Zymas era il braccio destro del Re, l’occhio destro del Re, e (così dicevano gli irriverenti) anche il testicolo destro del Re. Zymas era nato da un garzone di stalla, ma prima la sua forza, poi la sua abilità, e infine la sua saggezza gli avevano portato una tale fama che adesso era generale di tutte le armate reali, e il terrore di Zymas correva per tutta Burland.
Zymas aveva solo cinquecento soldati, fra fanti e cavalieri, ma quelli erano tempi in cui un villaggio contava cinque famiglie e una città cinquanta, per cui cinquecento soldati erano più che sufficienti per sottomettere chiunque doveva essere sottomesso. E se qualche gruppo di baroni o di conti univano le loro misere forze tanto da superare in numero quelle di Zymas, erano lo stesso destinati a fallire. Se erano in dieci, si poteva essere certi che uno si era unito ai ribelli come agente del Re, due come uomini di Zymas e che gli altri sarebbero stati impiccati entro un mese.
Zymas aveva conosciuto giorni di gloria lungo la frontiera, dove le tribù barbare delle montagne si erano massacrate da sole contro le alabarde dell’esercito di Zymas. E c’erano stati giorni di gloria sulla costa, quando i predoni orientali erano approdati con le loro imbarcazioni ed erano morti a centinaia prima di superare la linea della marea. Oh, Zymas era un potente guerriero! Ma ora che tutti i nemici esterni del Re erano stati sconfitti e pagavano un tributo, Zymas guidava i suoi uomini dalle montagne alla costa non per difendere Burland dagli attacchi, ma per proteggere gli esattori di tasse, per punire i riottosi, per terrorizzare i deboli e gli indifesi.
C’erano alcuni che dicevano che Zymas non aveva cuore, che uccideva per il gusto di uccidere. Altri dicevano che Zymas non aveva una sua volontà, che non si sognava neppure di mettere in discussione gli ordini che il Re gli dava. Ma coloro che dicevano queste cose erano in errore.
Zymas si accampò per la notte con il suo mezzo migliaio di uomini sulla riva del Burring, molto a monte, dove gli abitanti chiamavano ancora il fiume Banning.

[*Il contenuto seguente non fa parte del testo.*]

import Summits.BirchSwinnertonDyer.BirchSwinnertonDyer.Theorems.ManinLocalTwoThreeShimuraQuotientConjugation
import Summits.BirchSwinnertonDyer.BirchSwinnertonDyer.Theorems.ManinLocalTwoThreeManinOfStevensConjectures
import HarnessLib

/-!
# E-an-152b `ShimuraIndexNeFourAtFour` reduces to RECTANGULAR Néron lattices; the Stevens road to C2 with the rectangular law

Summit `BirchSwinnertonDyer`, route `ManinLocalTwoThree` (cell bsd-f2-manin), crux C2 `ManinOddAtFour` (stmt-BirchSwinnertonDyer-22967); lead p1 gen 14.
By `…ShimuraQuotientConjugation.not_periodLatticeGamma1_eq_two_mul_of_re_notMem` the index-`4` configuration `Λ₁(f) = 2Λ₀(f)` forces the
Néron lattice `Λ_{E₀}` to be rectangular (`re z ∈ Λ_{E₀}` for all `z ∈ Λ_{E₀}`; i.e. `E₀(ℝ)` has two components, `E₀[2] ⊂ E₀(ℝ)`).  Hence:

* `shimuraIndexNeFourAtFour_of_rectangular` — **E-an-152b ⟸ its RECTANGULAR sub-law** (inline hypothesis: no lattice-optimal `X₀(N)`-datum at
  `4 ∣ N` with rectangular `Λ_{E₀}` has `Λ₁(f) = 2Λ₀(f)`); the non-rectangular half is a theorem;
* `maninOddAtFour_of_stevens_of_rectangular` — **C2 ⟸ F-need ∧ Stevens I ∧ Stevens II ∧ the rectangular sub-law** (by
  `maninOddAtFour_of_stevensConjectures`).

For -an's census: only optimal curves with rectangular period lattice (positive discriminant; arithmetic shadow: full rational `2`-torsion,
since index `4` means `E₁ = E₀` with `ker [2]` constant) can violate E-an-152b.  HONEST FRAMING: CONDITIONAL edges; the rectangular
sub-law, Stevens I/II and F-need are OPEN / statement-only; Manin's conjecture, C2 and BSD are NOT proved.  No definitions, no named facts,
no sorry. [cite: Stevens1989, Conjectures I–II, §2] [cite: LingOesterle1991, Thm. 6]
-/

set_option autoImplicit false
-- the summit-side namespace `Summit.BirchSwinnertonDyer.BirchSwinnertonDyer.…` is the tree's (summit = sub-problem)
set_option linter.dupNamespace false

noncomputable section

open scoped Classical
open WeierstrassCurve Literature.NumberTheory.EllipticCurves Literature.NumberTheory.EllipticCurves.ModularForms
open CongruenceSubgroup
open Summit.BirchSwinnertonDyer.Rank1Residual.ManinAdditive.ShimuraKernel
open Summit.BirchSwinnertonDyer.Rank1Residual.ManinAdditive.KatoCurve
open Summit.BirchSwinnertonDyer.Rank1Residual.ManinConstant

namespace Summit.BirchSwinnertonDyer.BirchSwinnertonDyer.Theorems.ManinLocalTwoThree

/-- **E-an-152b ⟸ its rectangular sub-law.**  If no lattice-optimal `X₀(N)`-datum at `4 ∣ N` whose Néron lattice is RECTANGULAR
(`re z ∈ Λ_{E₀}` for every `z ∈ Λ_{E₀}`) is in the index-`4` configuration, then E-an-152b `ShimuraIndexNeFourAtFour` holds: the
non-rectangular case is `not_periodLatticeGamma1_eq_two_mul_of_re_notMem`.  CONDITIONAL edge. [cite: Stevens1989, §2] -/
theorem shimuraIndexNeFourAtFour_of_rectangular
    (hrect : ∀ (W₀ : WeierstrassCurve ℚ) [W₀.IsElliptic] [W₀.IsGloballyMinimal] {N : ℕ} [NeZero N]
      (D₀ : ModularParametrizationData W₀ N),
      (∀ z ∈ D₀.L.lattice, ∃ w ∈ periodLattice D₀.f, z = D₀.c * w) → 2 ^ 2 ∣ N →
      (∀ z ∈ D₀.L.lattice, (z.re : ℂ) ∈ D₀.L.lattice) →
      ¬ (∀ z : ℂ, z ∈ periodLatticeGamma1 D₀.f ↔ ∃ w ∈ periodLattice D₀.f, z = 2 * w)) :
    ShimuraIndexNeFourAtFour := by
  intro W₀ _ _ N _ D₀ h₀ h4 hidx
  by_cases hr : ∀ z ∈ D₀.L.lattice, (z.re : ℂ) ∈ D₀.L.lattice
  · exact hrect W₀ D₀ h₀ h4 hr hidx
  · push Not at hr
    obtain ⟨z, hz, hre⟩ := hr
    exact not_periodLatticeGamma1_eq_two_mul_of_re_notMem D₀ h₀ hz hre hidx

/-- **C2 `ManinOddAtFour` ⟸ F-need ∧ Stevens I ∧ Stevens II ∧ the RECTANGULAR sub-law of E-an-152b** (`maninOddAtFour_of_stevensConjectures`
with E-an-152b supplied by `shimuraIndexNeFourAtFour_of_rectangular`).  CONDITIONAL; all four inputs OPEN / statement-only; BSD is not proved
by this; C2 OPEN. [cite: Stevens1989, Conjectures I–III, Thm. 2.3] -/
theorem maninOddAtFour_of_stevens_of_rectangular (hex : exists_optimal_gamma1ParametrizationData)
    (hSt1 : StevensConstantOne)
    (hSt2 : ∀ (W₁ : WeierstrassCurve ℚ) [W₁.IsElliptic] [W₁.IsGloballyMinimal] {N : ℕ} [NeZero N]
      (D₁ : Gamma1ParametrizationData W₁ N), D₁.IsOptimal → 2 ^ 2 ∣ N → IsMaxCovolumeInClass W₁)
    (hrect : ∀ (W₀ : WeierstrassCurve ℚ) [W₀.IsElliptic] [W₀.IsGloballyMinimal] {N : ℕ} [NeZero N]
      (D₀ : ModularParametrizationData W₀ N),
      (∀ z ∈ D₀.L.lattice, ∃ w ∈ periodLattice D₀.f, z = D₀.c * w) → 2 ^ 2 ∣ N →
      (∀ z ∈ D₀.L.lattice, (z.re : ℂ) ∈ D₀.L.lattice) →
      ¬ (∀ z : ℂ, z ∈ periodLatticeGamma1 D₀.f ↔ ∃ w ∈ periodLattice D₀.f, z = 2 * w)) :
    Summit.BirchSwinnertonDyer.BirchSwinnertonDyer.Theses.ManinLocalTwoThree.ManinOddAtFour :=
  maninOddAtFour_of_stevensConjectures hex hSt1 hSt2 (shimuraIndexNeFourAtFour_of_rectangular hrect)

/-- **Per-datum transfer at `4 ∣ N` under Stevens II, rectangular residue isolated**: for the optimal pair of a class, Stevens II for the
Stevens curve gives `|c₀| = |c₁|` UNLESS `Λ_{E₀}` is rectangular and `Λ₁(f) = 2Λ₀(f)`.  CONDITIONAL on Stevens II.
[cite: Stevens1989, Conjecture II, Thm. 2.3] -/
theorem natAbs_maninConstant₀_eq_or_rectangular_index_four_of_maxCovolume {W₁ W₀ : WeierstrassCurve ℚ} [W₁.IsElliptic]
    [W₁.IsGloballyMinimal] [W₀.IsElliptic] [W₀.IsGloballyMinimal] {N : ℕ} [NeZero N]
    (D₁ : Gamma1ParametrizationData W₁ N) (D₀ : ModularParametrizationData W₀ N) (hiso : IsIsogenous W₁ W₀)
    (h₁ : D₁.IsOptimal) (h₀ : ∀ z ∈ D₀.L.lattice, ∃ w ∈ periodLattice D₀.f, z = D₀.c * w) (h4 : 2 ^ 2 ∣ N)
    (hmax : IsMaxCovolumeInClass W₁) :
    D₀.maninConstant.natAbs = D₁.maninConstant.natAbs ∨
      ((∀ z ∈ D₀.L.lattice, (z.re : ℂ) ∈ D₀.L.lattice) ∧
        (∀ z : ℂ, z ∈ periodLatticeGamma1 D₀.f ↔ ∃ w ∈ periodLattice D₀.f, z = 2 * w)) := by
  by_cases hidx : ∀ z : ℂ, z ∈ periodLatticeGamma1 D₀.f ↔ ∃ w ∈ periodLattice D₀.f, z = 2 * w
  · refine Or.inr ⟨fun z hz ↦ ?_, hidx⟩
    exact (re_mem_and_im_mul_I_mem_of_periodLatticeGamma1_eq_two_mul D₀ h₀ hidx hz).1
  · exact Or.inl (natAbs_maninConstant₀_eq_of_maxCovolume_of_index_ne_four D₁ D₀ hiso h₁ h₀ h4 hmax hidx)

end Summit.BirchSwinnertonDyer.BirchSwinnertonDyer.Theorems.ManinLocalTwoThree

end
import Literature.Topology.FourManifolds.PreliminaryRearrangement
import Literature.Topology.FourManifolds.FlowsBoundaryTangent
import Literature.Topology.FourManifolds.SPC4MorseExistence
import Literature.Topology.FourManifolds.MorseAffine
import Literature.Topology.FourManifolds.CobordismMorseFunctions
import Literature.Topology.FourManifolds.FlowFibreMorseAlgebra
import Mathlib.Analysis.Calculus.LocalExtr.Basic
import Mathlib.Analysis.Calculus.Deriv.Slope
import Mathlib.Analysis.SpecialFunctions.SmoothTransition
import HarnessLib

/-!
# A Morse function adapted to the boundary from interior Morse data and an inward field

Topic `Literature/Topology/FourManifolds` (the endgame of handle counts produced by Morse
functions that are only controlled in the interior; fact seat
`provefact-Literature.Geometry.Symplectic.Oba2016_s-add47373d4`, Kas' handle decomposition of
the total space of a Lefschetz fibration over the disc, where the natural Morse function
`A ∘ f + B` is proper on the interior and blows up at the boundary).  Everything is proved; no
definitions, no named facts.

**The gluing** (Milnor, *Lectures on the h-cobordism theorem* (1965), Lemma 2.6 and the proof of
Thm. 2.7 / Lemma 3.7: boundary-defining functions, and functions monotone along a transverse
field are glued by cut-offs without creating critical points).  Let `W` be a compact manifold
with boundary, `G : W → ℝ` smooth at the interior points, `Z` a smooth vector field pointing
strictly inward along `∂W`, and `K ⊆ Int W` compact such that `Z(G) < 0` at the interior
points off `K` and the critical points of `G` in `K` are nondegenerate.  With Milnor's
boundary-defining function `f₀` (`= 1`, `df₀ ≠ 0` on `∂W`, `< 1` inside;
`exists_contMDiff_eq_one_on_boundary`) one has `Z(f₀) < 0` near `∂W` (`f₀` is maximal on `∂W`
and `Z` is inward: `mlineDeriv_neg_of_forall_le_of_mem_boundary`), hence on a collar
`{f₀ ≥ 1 - 3ε}` missing `K`; the function
`F = χ(f₀) f₀ + (1 - χ(f₀)) κ(G)`, `χ` a monotone cut-off (`0` below `1 - 2ε`, `1` above
`1 - ε`), `κ(s) = 1 - 3ε - e^{-s}`, equals `f₀` near `∂W`, equals `κ ∘ G` on `{f₀ < 1 - 2ε} ⊇ K`,
and has `Z(F) < 0` in between; so `F` is a Morse function adapted to `∂W` whose critical
points are exactly the critical points of `G` in `K`, with the same indices
(`exists_isMorseAdapted_of_interior`), and `W` has the handle decomposition counted by them
(`hasHandleDecomposition_of_interior`).

* §1 `mhessian_real_comp_of_isMCriticalPt` — at an interior critical point,
  `Hess (φ ∘ f) = φ'(f x) · Hess f`; index and nondegeneracy under `φ' > 0`;
* §2 `mlineDeriv_neg_of_forall_le_of_mem_boundary` — a function maximal and regular at a
  boundary point strictly decreases along inward vectors there;
* §3 `mlineDeriv_cutoffCombination` — `Z(A B + (1 - A) C)`;
* §4 the gluing theorems.

## References

* J. Milnor, *Lectures on the h-cobordism theorem*, Princeton (1965), Lemma 2.6, Thm. 2.7,
  Def. 3.1, Lemma 3.7. [MilnorHCobordism1965]
* J. Milnor, *Morse theory*, Ann. of Math. Studies 51 (1963), §§2–3. [Milnor1963]
* A. Kas, *On the handlebody decomposition associated to a Lefschetz fibration*, Pacific J.
  Math. 89 (1980), 89–104. [Kas1980]
-/

open scoped Manifold ContDiff Topology
open Set Function Filter

noncomputable section

namespace Literature.Topology.FourManifolds

universe u

/-! ### §1 The Hessian of `φ ∘ f` at an interior critical point -/

section RealComp

variable {E H : Type*} [NormedAddCommGroup E] [NormedSpace ℝ E] [TopologicalSpace H]
  {I : ModelWithCorners ℝ E H} {M : Type*} [TopologicalSpace M] [ChartedSpace H M]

Il villaggio era troppo piccolo per avere un nome: quattro famiglie registrate sui libri come “settimo villaggio vicino a Banningside.” Era scritto che questo villaggio non aveva pagato la sua tassa di trenta stai. Questo causava risentimento ed era un cattivo esempio per gli altri villaggi. Zymas era venuto per punirli. Il giorno successivo, con cinquanta fanti, avrebbe circondato il villaggio e avrebbe chiesto la resa. Se si fossero arresi, sarebbero stati impiccati. Se non si fossero arresi, sarebbero stati infilzati negli spiedi e sospesi sul fuoco, oppure impalati su bastoni aguzzi, o qualcosa del genere. Tutti: uomini, donne e bambini. Una cosa normale in quei giorni. Zymas pensò al giorno successivo e sentì il suo cuore svuotarsi, come sempre gli succedeva, per non doversi vergognare.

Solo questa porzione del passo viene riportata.